import Mathlib
import HarnessLib

/-!
# PHASE RIGIDITY of the coupled parity form: the geometric-mean law, abstract kernel
# (pub-rhpf FAKE SEAT 4, gen 3; helper for item stmt-RiemannHypothesis-19953)

**mechanism/rigidity campaign; no RH claims.**  Everything here is RH-free, sorry-free elementary algebra of a
real quadratic form on a product space.  Companion text and DATA: `run/shared/lean/pub/pub-rhpf/FAKES.md §4.9`
(THEOREM F4-C).

## The structure

A completely multiplicative unimodular ("Steinhaus") twist `f` of a prime table makes the windowed Weil form a
HERMITIAN form on complex test functions `F = f_e + i f_o` (`f_e` real even, `f_o` real odd).  In real
coordinates it is the COUPLED PARITY FORM
`S(u, v) = A(u, u) + 2·X(u, v) + D(v, v)`,
with `A` = even block (weights `Λ Re f · n^{-1/2}`), `D` = odd block, and the CROSS PAIRING
`X(u, v) = -2 Σ Λ(n) Im f(n) n^{-1/2} K_{u,v}(log n)`, `K_{u,v}(y) = ∫ f_e(x + y) f_o(x) dx` (odd in `y`; the
polar, archimedean and conductor terms do not see it).  For the one-prime rotation `f(p^k) = e^{ikφ}` the cross
pairing is `sin φ · X₁ + O(φ³)` and the blocks move by `O(φ²)`; the abstract object below is the family
`S_s = A + 2 s X + D` at COUPLING `s` (`CoupledForm.S`).

## PROVED (for every `CoupledForm`, i.e. every pair of blocks and every cross pairing)

* `sq_le_mul_of_psdAt` (compression / Cauchy–Schwarz): if `S_s ≥ 0` then `(s · X(u,v))² ≤ A(u,u) · D(v,v)`
  for all `u, v`;
* `abs_coupling_le_of_psdAt` (GEOMETRIC-MEAN LAW, upper half of THEOREM F4-C): if `S_s ≥ 0` and
  `X(u,v) ≠ 0` then `|s| ≤ √(A(u,u)·D(v,v)) / |X(u,v)|` — with `u, v` the two bottom eigenvectors this is
  `φ_lin ≤ √(ε₁^even ε₁^odd) / |c_p|`;
* `S_witness_neg` (the CANONICAL KILLING VECTOR used by the Arb certificates (U2) of §4.9): if `0 < A(u,u)` and
  `A(u,u)·D(v,v) < (s·X(u,v))²` then `S_s((s X(u,v)) • u, (−A(u,u)) • v) = A(u,u)·(A(u,u) D(v,v) − (s X(u,v))²) < 0`;
* `psdAt_neg_iff`, `psdAt_of_abs_le` (EVENNESS and MONOTONICITY in the coupling): `S_{s₀} ≥ 0 → |s| ≤ |s₀| →
  S_s ≥ 0` — the set of admissible couplings is a symmetric interval; this is what lets ONE positive-definiteness
  certificate at `φ⁻` cover all `0 ≤ φ ≤ φ⁻` in §4.9.

The lower half of THEOREM F4-C (`φ_lin ≥ √(ε_e ε_o)/(|c|√(1+ρ))`, a secular-equation bound using the second
eigenvalues) is proved in the companion text; its numerical content is carried by the Arb certificates.

## Why the cell cares (DATA labels; FAKES.md §4.9)

For ζ's table the law pins the phase slack of every prime inside the window to the geometric mean of the two
parity ground levels.  DATA (two float engines — this seat's closed-form cross block and pub-weilobs engB's
`cross_corr`/`coupling_norm` — agreeing to > 30 digits, plus Arb certificates; table in FAKES.md §4.9):
at `(a, N, p) = (0.75, 40, 2)`: `ε₁^even = 4.60e-15`, `ε₁^odd = 3.73e-12`, `|c_2| = 0.1063`, `ρ = 6.5e-4`,
`φ_lin = 1.2312e-12 = 0.99991 · φ_GM`; the killing direction is the complex combination `u_e + i·t·v_o` of the
two (individually nodal or not) parity ground states, `|F|² = f_e² + t² f_o²` — in contrast with the REAL
down-cone (THEOREM F4-A, `PfPersistenceDownConeNodal`), where failing directions are forced to be nodal.
No statement about `ζ` beyond DATA is made here.

References: I. Schur, J. reine angew. Math. 147 (1917) 205–232 (Schur complement); A. Weil, Comm. Sém. Math.
Univ. Lund (1952) 252–265 (explicit formula as a Hermitian form); A. Connes, C. Consani, arXiv:2106.01715 (window forms).
-/

namespace Summit.RiemannHypothesis.RiemannHypothesis.Theorems.PfPersistencePhaseRigidity

/-- A coupled parity form: even block `A`, odd block `D`, cross pairing `X` (all real bilinear). -/
structure CoupledForm (E O : Type*) [AddCommGroup E] [Module ℝ E] [AddCommGroup O] [Module ℝ O] where
  /-- even block -/
  A : E →ₗ[ℝ] E →ₗ[ℝ] ℝ
  /-- odd block -/
  D : O →ₗ[ℝ] O →ₗ[ℝ] ℝ
  /-- cross pairing (even × odd) -/
  X : E →ₗ[ℝ] O →ₗ[ℝ] ℝ

namespace CoupledForm

variable {E O : Type*} [AddCommGroup E] [Module ℝ E] [AddCommGroup O] [Module ℝ O]
variable (C : CoupledForm E O)

/-- The quadratic form of the coupled block form at coupling `s`, evaluated at `z = (u, v)`. -/
def S (s : ℝ) (u : E) (v : O) : ℝ := C.A u u + 2 * s * C.X u v + C.D v v

/-- Positive semidefiniteness at coupling `s`. -/
def PSDAt (s : ℝ) : Prop := ∀ (u : E) (v : O), 0 ≤ C.S s u v

/-- Scaling the odd component: the form value is a quadratic polynomial in the scale. -/
theorem S_smul_right (s t : ℝ) (u : E) (v : O) :
    C.S s u (t • v) = C.D v v * (t * t) + (2 * s * C.X u v) * t + C.A u u := by
  simp only [S, map_smul, LinearMap.smul_apply, smul_eq_mul]
  ring

/-- Scaling both components. -/
theorem S_smul_smul (s a b : ℝ) (u : E) (v : O) :
    C.S s (a • u) (b • v) = a ^ 2 * C.A u u + 2 * s * a * b * C.X u v + b ^ 2 * C.D v v := by
  simp only [S, map_smul, LinearMap.smul_apply, smul_eq_mul]
  ring

/-- Conjugating the odd component flips the sign of the coupling. -/
theorem S_neg_right (s : ℝ) (u : E) (v : O) : C.S s u (-v) = C.S (-s) u v := by
  simp only [S, map_neg, LinearMap.neg_apply]
  ring

/-- COMPRESSION (Cauchy–Schwarz for the coupled form): PSD at coupling `s` forces
`(s·X(u,v))² ≤ A(u,u)·D(v,v)` for every pair of test vectors. -/
theorem sq_le_mul_of_psdAt {s : ℝ} (h : C.PSDAt s) (u : E) (v : O) :
    (s * C.X u v) ^ 2 ≤ C.A u u * C.D v v := by
  have hq : ∀ t : ℝ, 0 ≤ C.D v v * (t * t) + (2 * s * C.X u v) * t + C.A u u := by
    intro t
    have := h u (t • v)
    rwa [C.S_smul_right] at this
  have hd := discrim_le_zero hq
  unfold discrim at hd
  nlinarith [hd]

/-- GEOMETRIC-MEAN LAW (upper half of THEOREM F4-C): PSD at coupling `s` and a non-zero cross pairing of the
two test vectors force `|s| ≤ √(A(u,u) D(v,v)) / |X(u,v)|`. -/
theorem abs_coupling_le_of_psdAt {s : ℝ} (h : C.PSDAt s) {u : E} {v : O} (hX : C.X u v ≠ 0) :
    |s| ≤ Real.sqrt (C.A u u * C.D v v) / |C.X u v| := by
  have h1 : |s * C.X u v| ≤ Real.sqrt (C.A u u * C.D v v) := Real.abs_le_sqrt (C.sq_le_mul_of_psdAt h u v)
  rw [abs_mul] at h1
  have hpos : 0 < |C.X u v| := abs_pos.mpr hX
  rw [le_div_iff₀ hpos]
  exact h1

/-- The CANONICAL KILLING VECTOR: if `0 < A(u,u)` and the geometric-mean inequality fails at coupling `s`, the
explicit vector `((s X(u,v)) • u, (−A(u,u)) • v)` has negative form value
`A(u,u) · (A(u,u) D(v,v) − (s X(u,v))²)`. -/
theorem S_witness_eq (s : ℝ) (u : E) (v : O) :
    C.S s ((s * C.X u v) • u) ((-C.A u u) • v) = C.A u u * (C.A u u * C.D v v - (s * C.X u v) ^ 2) := by
  rw [C.S_smul_smul]
  ring

/-- The canonical killing vector has NEGATIVE form value as soon as `A(u,u) > 0` and
`A(u,u) D(v,v) < (s X(u,v))²` (this is the vector of the Arb certificates (U2) in FAKES §4.9). -/
theorem S_witness_neg {s : ℝ} {u : E} {v : O} (hA : 0 < C.A u u)
    (hgm : C.A u u * C.D v v < (s * C.X u v) ^ 2) :
    C.S s ((s * C.X u v) • u) ((-C.A u u) • v) < 0 := by
  rw [C.S_witness_eq]
  exact mul_neg_of_pos_of_neg hA (by linarith)

/-- Contrapositive form: beyond the geometric-mean radius the coupled form is NOT positive semidefinite. -/
theorem not_psdAt_of_gm_lt {s : ℝ} {u : E} {v : O}
    (hgm : C.A u u * C.D v v < (s * C.X u v) ^ 2) : ¬ C.PSDAt s := by
  intro h
  exact absurd (C.sq_le_mul_of_psdAt h u v) (not_le.mpr hgm)

/-- EVENNESS in the coupling: `S_{-s} ≥ 0 ↔ S_s ≥ 0` (conjugate the odd component). -/
theorem psdAt_neg_iff (s : ℝ) : C.PSDAt (-s) ↔ C.PSDAt s := by
  constructor
  · intro h u v
    have := h u (-v)
    rwa [C.S_neg_right, neg_neg] at this
  · intro h u v
    have := h u (-v)
    rwa [C.S_neg_right] at this

/-- MONOTONICITY in the coupling: the admissible couplings form a symmetric interval around `0`. -/
theorem psdAt_of_abs_le {s₀ s : ℝ} (h : C.PSDAt s₀) (hs : |s| ≤ |s₀|) : C.PSDAt s := by
  intro u v
  have hp : 0 ≤ C.S |s₀| u v := by
    rcases abs_choice s₀ with h0 | h0 <;> rw [h0]
    · exact h u v
    · exact (C.psdAt_neg_iff s₀).mpr h u v
  have hm : 0 ≤ C.S (-|s₀|) u v := by
    rcases abs_choice s₀ with h0 | h0 <;> rw [h0]
    · exact (C.psdAt_neg_iff s₀).mpr h u v
    · rw [neg_neg]; exact h u v
  by_cases h00 : s₀ = 0
  · have : s = 0 := by simpa [h00] using hs
    subst this
    have := h u v
    simp only [S] at this ⊢
    simpa [h00] using this
  · have ha : 0 < |s₀| := abs_pos.mpr h00
    -- s = λ |s₀| + (1 - λ) (-|s₀|) with λ = (s + |s₀|) / (2 |s₀|) ∈ [0, 1]; S is affine in the coupling
    set l : ℝ := (s + |s₀|) / (2 * |s₀|) with hl
    have hl0 : 0 ≤ l := by
      rw [hl]; apply div_nonneg _ (by positivity); linarith [neg_abs_le s, abs_le.mp hs]
    have hl1 : l ≤ 1 := by
      rw [hl, div_le_one (by positivity)]; linarith [le_abs_self s, abs_le.mp hs]
    have hs_eq : s = l * |s₀| + (1 - l) * (-|s₀|) := by
      rw [hl]; field_simp; ring
    have key : C.S s u v = l * C.S |s₀| u v + (1 - l) * C.S (-|s₀|) u v := by
      simp only [S]; rw [hs_eq]; ring
    rw [key]
    exact add_nonneg (mul_nonneg hl0 hp) (mul_nonneg (by linarith) hm)

/-- The admissible PHASE RADIUS of a coupled form along a pair `(u, v)` with positive even energy: every
coupling at which the form is PSD lies in the closed ball of radius `√(A(u,u) D(v,v)) / |X(u,v)|`, and the
explicit canonical vector witnesses failure beyond it (summary of the two halves used in FAKES §4.9). -/
theorem phase_radius {s : ℝ} {u : E} {v : O} (hA : 0 < C.A u u) (hX : C.X u v ≠ 0) :
    (C.PSDAt s → |s| ≤ Real.sqrt (C.A u u * C.D v v) / |C.X u v|) ∧
    (Real.sqrt (C.A u u * C.D v v) / |C.X u v| < |s| →
      C.S s ((s * C.X u v) • u) ((-C.A u u) • v) < 0) := by
  refine ⟨fun h => C.abs_coupling_le_of_psdAt h hX, fun hlt => C.S_witness_neg hA ?_⟩
  have hpos : 0 < |C.X u v| := abs_pos.mpr hX
  rw [div_lt_iff₀ hpos, ← abs_mul] at hlt
  by_cases hprod : 0 ≤ C.A u u * C.D v v
  · have h2 : Real.sqrt (C.A u u * C.D v v) ^ 2 = C.A u u * C.D v v := Real.sq_sqrt hprod
    have h3 : Real.sqrt (C.A u u * C.D v v) ^ 2 < |s * C.X u v| ^ 2 := by
      have h0 : 0 ≤ Real.sqrt (C.A u u * C.D v v) := Real.sqrt_nonneg _
      nlinarith [hlt, h0]
    rw [h2, sq_abs] at h3
    exact h3
  · push Not at hprod
    have : 0 < (s * C.X u v) ^ 2 := by
      have hne : s * C.X u v ≠ 0 := by
        intro h0; rw [h0, abs_zero] at hlt; exact absurd hlt (not_lt.mpr (Real.sqrt_nonneg _))
      positivity
    linarith

end CoupledForm

end Summit.RiemannHypothesis.RiemannHypothesis.Theorems.PfPersistencePhaseRigidity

------------------------------------------------------------------------

## Required work:
Looking at the material above, work out how many lines have the word "Scaling" in them. Answer with that number alone.

## Problem solution:
2